Let's take this hypothetical code for instance:
```{r}
dataset_custom <- function(top, dataset, variable) {
{{dataset}} %>%
count({{variable}}) %>%
top_n(top, n) %>%
arrange(-n) %>%
left_join({{dataset}}, by = "{{variable}}")
}
```
I know this will return an error when I try to run (say) dataset_custom(5, dataset, variable)
because of the by = "{{variable}}"
in left_join. How do I get around this issue?
I know that when you left join and you want to join it by a particular variable, you do by = "variable"
where variable
has quotations around it, but how do I do it when I write it as a function and I want the stuff in the quotations to change as depending on the input to the function I'm trying to create?
Thank you!
It is useful if you provide some toy data, like the one found in the example of ?left_join
. Note that left_join(df1, df1)
is just df1
. Instead, we can use a 2nd data argument.
df1 <- tibble(x = 1:3, y = c("a", "a", "b"))
df2 <- tibble(x = c(1, 1, 2), z = c("first", "second", "third"))

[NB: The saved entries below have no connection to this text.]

/-!
# DC power flow under a single line outage, II: the maximum principle for transfer potentials,
# `|LODF| ≤ 1` by flow conservation across a level cut, the LODF from resistance distances alone
# (Soltan–Mazauric–Zussman Lemma 5), the resistance-distance bound (Cor. 2), and «bridge ⟺
# b_rs·𝓡(r ↔ s) = 1» (Bapat / Guo et al. Cor. 5) as an iff with the edge-deleted graph

Topic `Literature/MathematicalPhysics/PowerSystems`; namespaces `…PowerSystems.KronReduction`
(§1–§4, network statements) and `…PowerSystems.ClassicalModel` (§5, the DC power-flow model).
Third file of the DC line-outage story: `DCFlowLineOutageFactor.lean` (transfer potentials `L v =
e_a − e_b`, `𝓡(a ↔ b) = v_a − v_b`, reciprocity, the self-factor `b_rs𝓡 ≤ 1` / `< 1` / `= 1`, the
LODF identity `dcFlow_lineOutage_flowChange(_div)`), `LineOutageAlgebraicConnectivity.lean`.  Tree
tools BY NAME: `Literature/Probability/MarkovChains/EffectiveResistance.lean` [LevinPeres2017 §9]
(`unitVoltage_spec/_nonneg/_le_one` — the maximum principle of Prop. 9.1, `isUnitFlow_unitCurrentFlow`,
`flowDiv_unitCurrentFlow_source`, `LevinPeres2017_lemma_9_15_eq` — strength = net flow across a cut),
`CommuteTimeIdentity.lean` (`effectiveResistance_self`), Mathlib's `SimpleGraph.deleteEdges`.
Everything below is PROVED: 0 definitions, 0 named facts, 0 `sorry`, no new axiom.

SOURCES (read on the page).
* [SoltanMazauricZussman2014] S. Soltan, D. Mazauric, G. Zussman, *Cascading failures in power grids
  — analysis and algorithms*, ACM e-Energy 2014, 195–206 (`lit galaxy read pdf:4531151893895507580`;
  page labels of that text).  §3 (p0005 L9–L18): the DC model, `Σ_{v∈N(u)} f_uv = p_u`, `θ_u − θ_v =
  x_uv f_uv`.  §4 Lemma 1 (p0008 L23): «LEMMA 1 (BAPAT [8]). … an edge `{i,j} ∈ E` is a cut-edge if,
  and only if, `a_ij⁻¹ − 2a⁺_ij + a⁺_ii + a⁺_jj = 0`» (`A` the admittance Laplacian, `a_ij = −1/x_ij`:
  i.e. `r(i,j) = x_ij`, self-factor one).  Theorem 1 (p0009 L7–L11): rank-one update of `A⁺` «if
  `{i,j}` is not a cut-edge»; Corollary 1 (p0009 L21–L23): «`f'_rs = f_rs − (a_rs/a_ij)·[(a⁺_ri −
  a⁺_rj) − (a⁺_si − a⁺_sj)]/[a_ij⁻¹ − 2a⁺_ij + a⁺_ii + a⁺_jj]·f_ij`».  §5 Definition 1 (p0009 L31):
  «`r(i,j) := a⁺_ii + a⁺_jj − 2a⁺_ij`»; Lemma 5 (p0011 L23–L27): «the flow change … for an edge `e =
  {i,j}` after a failure in a non-cut-edge `e' = {p,q}`: `Δf_ij = ½·(−r(i,p) + r(i,q) + r(j,p) −
  r(j,q))/(1 − r(p,q))·f_pq`» (unit reactances `x = 1`, p0011 L11); Corollary 2 (p0011 L29–L31, p0012
  L1): «`|Δf_ij| ≤ r(p,q)/(1 − r(p,q))·|f_pq|`» («by using the triangle inequality for resistance
  distance and Lemma 5»).
* [GuoEtAl2020] L. Guo, C. Liang, A. Zocca, S. H. Low, A. Wierman, *Line failure localization of
  power networks, Part I: non-cut outages*, IEEE TPWRS 2021, arXiv:2005.10199.  §3.2 Corollary 5
  (p0008 L6–L21): «`D = BCᵀAC` … `D_ll = 1 − Σ_{F∈T_{−l}}β(F)/Σ_{F∈T_E}β(F)`.  Hence, `D_ll = 1` if `l`
  is a bridge and `0 < D_ll < 1` otherwise»; §3.3.1 (p0008 L40–L54): «`K_{l l̂} = B_l(A_{iî} + A_{jĵ}
  − A_{iĵ} − A_{jî})/(1 − B_l̂(A_{îî} + A_{ĵĵ} − A_{îĵ} − A_{ĵî})) = D_{l l̂}/(1 − D_{l̂ l̂})` … This
  formula only holds if the post-contingency graph `G' := (N, E∖{l̂})` is connected, as otherwise its
  denominator is `0` by Corollary 5».
* [LevinPeres2017] §9.2 Prop. 9.1 (harmonic extension: maximum principle), §9.4 proof of Lemma 9.15
  (strength = net flow across any cut separating source and sink) — tree, by name.
* [KirklandNeumann2012] §7.4 (7.13) `r(i,j) = l#_ii + l#_jj − 2l#_ij` (held text p0183); Theorem 7.4.9
  (p0186): `r(i,j) ≤ δ̃(i,j)` «Equality holds … if and only if there is a unique path».

RENDERING.  As in `DCFlowLineOutageFactor`: conductance network `c` (`IsConductance c`), `L =
diagonal (nodeConductance c) − c`, graph hypothesis `G.Adj x y ↔ x ≠ y ∧ c x y ≠ 0`, connected;
transfer potentials `L *ᵥ v = Pi.single p 1 − Pi.single q 1`; the outage of `{p,q}` as `hL' : L' = L
− c p q • vecMulVec ν_pq ν_pq`; «`p, q` still joined» = reachable in a graph `G'` of lines other than
`{p,q}`; the bridge dichotomy of §4 uses `G.deleteEdges {s(p, q)}` itself.  The source's pseudo-inverse
entries `a⁺`, `A` never appear: differences of transfer potentials and the tree's `𝓡` replace them.

WHAT IS PROVED (0 `def`, 0 named facts, 0 `sorry`).
* §1 ★ `resistance_mul_unitVoltage_transferPotential` (`W = 𝓡·W₁` solves `LW = e_p − e_q`, `W(p) =
  𝓡`, `W(q) = 0`, `0 ≤ W ≤ 𝓡`); ★★ **`transferPotential_mem_Icc`** (MAXIMUM PRINCIPLE: every transfer
  potential has `v_q ≤ v_i ≤ v_p`, `v_p − v_q = 𝓡(p ↔ q)`, `|v_i − v_j| ≤ 𝓡(p ↔ q)` — so `|PTDF_(ij),pq|
  ≤ b_ij𝓡(p ↔ q)`).
* §2 ★★★ **`conductance_mul_transferPotential_sub_le`** (`c(m,n)|v_m − v_n| ≤ 1 − c(p,q)𝓡(p ↔ q)` for
  every ordered pair other than `(p,q),(q,p)` — DERIVED: the unit current flow crosses the level cut
  `{W ≥ W_m} ∋ p`, `∌ q` only downhill, so the two downhill line flows `(m,n)` and `(p,q)` sum to at
  most the strength `1`).
* §3 ★ `transferPotential_sub_source_eq`, ★★ **`transferPotential_sub_eq_resistances`**
  (POLARIZATION: `v_i − v_j = ½(𝓡(i ↔ q) − 𝓡(i ↔ p) + 𝓡(j ↔ p) − 𝓡(j ↔ q))` — Lemma 5's numerator).
* §4 ★★★ **`conductance_mul_effectiveResistance_lt_one_iff_reachable`** (BAPAT / Cor. 5 as an iff:
  `c(r,s)𝓡(r ↔ s) < 1 ↔ (G.deleteEdges {s(r,s)}).Reachable r s` and `= 1 ↔ ¬ …`).
* §5 THE MODEL: ★★★ **`dcFlow_lineOutage_flowChange_resistances`** (LEMMA 5 weighted, division-free:
  `(1 − b_pq𝓡_pq)·ΔF_{i→j} = b_ij·½(𝓡_iq − 𝓡_ip + 𝓡_jp − 𝓡_jq)·F_{p→q}`), ★★★
  **`dcFlow_lineOutage_flowChange_abs_le`** (non-bridge outage: `|ΔF_{m→n}| ≤ |F_{p→q}|` — `|LODF| ≤
  1`, DERIVED —, COROLLARY 2 weighted `|ΔF_{m→n}| ≤ b_mn𝓡_pq/(1 − b_pq𝓡_pq)·|F_{p→q}|`, and the N−1
  loading screen `|F'_{m→n}| ≤ |F_{m→n}| + |F_{p→q}|`).

PROOF ROUTE.  §1: node law off `{p,q}`, unit strength at `p`, `−1` at the sink, and `0 ≤ W₁ ≤ 1`
(Prop. 9.1); any other transfer potential differs by a constant (`laplacian_mulVec_eq_mulVec_iff`).
§2: for `W_n < W_m` take `S = {x : W_m ≤ W_x}`; `p ∈ S` (`W ≤ 𝓡 = W_p`), `q ∉ S` (`W_q = 0 < W_m`);
Lemma 9.15's identity `1 = Σ_{S×Sᶜ} I(x,y)` with every term `c(x,y)(W_x − W_y) ≥ 0`, and the two
terms `(m,n)`, `(p,q)` are distinct members of `S × Sᶜ`.  §3: `u^{ab} + u^{ia}` is a transfer
potential for `(i,b)`; expand `𝓡(i ↔ b)`, `𝓡(i ↔ a)`, `𝓡(a ↔ b)` as potential drops and use
reciprocity; subtract at `i` and `j`.  §4: `deleteEdges_adj` + `Sym2.eq_iff` make the deleted graph
a «graph of other lines» for `…_lt_one`; conversely the `deleteEdges`-reachable set of `r` is a cut
crossed only by `{r,s}` for `…_eq_one_of_bridge`.  §5: `dcFlow_lineOutage_flowChange(_div)` of the
first file with §3 / §1 / §2.  In-seat exact cross-check (`negtest/dcflow_bounds_check.py`, python
`Fraction`s): 40 random connected networks (3–7 nodes), every line as the outage, all ordered pairs:
maximum principle, both polarization identities against independently solved resistances, the
level-cut bound, bridge ⟺ `c𝓡 = 1` against graph search, Lemma 5 / `|LODF| ≤ 1` / Cor. 2 / the
loading screen against DIRECT post-outage solves — 50 233 checks, 0 failures.

THREE COLUMNS.  CERTIFIED (kernel theorems, exact data): maximum principle and `|v_i − v_j| ≤ 𝓡`;
the level-cut bound `c(m,n)|v_m − v_n| ≤ 1 − c(p,q)𝓡(p ↔ q)`; polarization; bridge ⟺ self-factor
one; for the DC model after a non-bridge outage: LODF from resistances, `|ΔF_{m→n}| ≤ |F_{p→q}|`,
Cor. 2's bound, `|F'| ≤ |F| + |F_pq|`.  MODELLED: DC (linearised, lossless, flat-voltage) power flow
with fixed injections; single outage; no limits, protection, re-dispatch or dynamics.  VALIDATED:
nothing numerical in Lean.  PRINT vs TYPED: Lemma 1 / Cor. 5 / Lemma 5 / Cor. 2 are typed as printed
(weighted form; Soltan et al. print unit reactances); `|LODF| ≤ 1` and the level-cut bound are
DERIVED here from Levin–Peres's cut identity and maximum principle — no printed statement of them is
quoted (the printed Cor. 2 is weaker whenever `b_mn𝓡_pq > 1 − b_pq𝓡_pq`).  NOT CLAIMED: Soltan et
al. Theorem 1 (the `A⁺` update itself), Cor. 3 (edge-to-edge resistance distance), §6–§8
(cascades, yield, algorithms), multi-line outages, AC flow.

## References
* [SoltanMazauricZussman2014] S. Soltan, D. Mazauric, G. Zussman, *Cascading failures in power
  grids: analysis and algorithms*, Proc. ACM e-Energy 2014, 195–206, doi:10.1145/2602044.2602066 —
  §3, §4 Lemma 1, Theorem 1, Corollary 1, §5 Definition 1, Lemma 5, Corollary 2.
* [GuoEtAl2020] L. Guo, C. Liang, A. Zocca, S. H. Low, A. Wierman, *Line Failure Localization of
  Power Networks Part I: Non-cut Outages*, IEEE TPWRS 36 (2021), arXiv:2005.10199 — §3.2 Cor. 5,
  §3.3.1.
* [LevinPeres2017] D. A. Levin, Y. Peres, *Markov Chains and Mixing Times*, 2nd ed., AMS 2017 —
  §9.2 Prop. 9.1, §9.3–9.4 (unit current flow, Lemma 9.15).
* [KirklandNeumann2012] S. J. Kirkland, M. Neumann, *Group Inverses of M-Matrices and Their
  Applications*, CRC 2012 — §7.4 (7.13), Theorem 7.4.9.
* [StrakeEtAl2019] J. Strake et al., *Non-local impact of link failures in linear flow networks*,
  New J. Phys. 21 (2019) 053009, arXiv:1811.08683 — §3.2 eq. (10).
* [SpielmanSrivastava2011] D. A. Spielman, N. Srivastava, SIAM J. Comput. 40 (2011), arXiv:0803.0929
  — §2.2 (unit current across an edge, potentials `L†b_e`).
-/

noncomputable section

df1 %>% left_join(df2, by = "x")
f <- function(data, data2, variable) {
var <- deparse(substitute(variable))
data %>%
count({{ variable }}) %>%
arrange(-n) %>%
left_join(data2, by = var)
}
f(df1, df2, x)
x n z
<dbl> <int> <chr>
1 1 1 first
2 1 1 second
3 2 1 third
4 3 1 NA
# and
f(df2, df1, x)
x n y
<dbl> <int> <chr>
1 1 2 a
2 2 1 a
for this to work we need to use defusing operations so that the input is evaluated correctly. Figuratively speaking, using {{ }}
as the by
argument is like using a hammer instead of sandpaper for polishing things - it is a forcing operation where none should happen.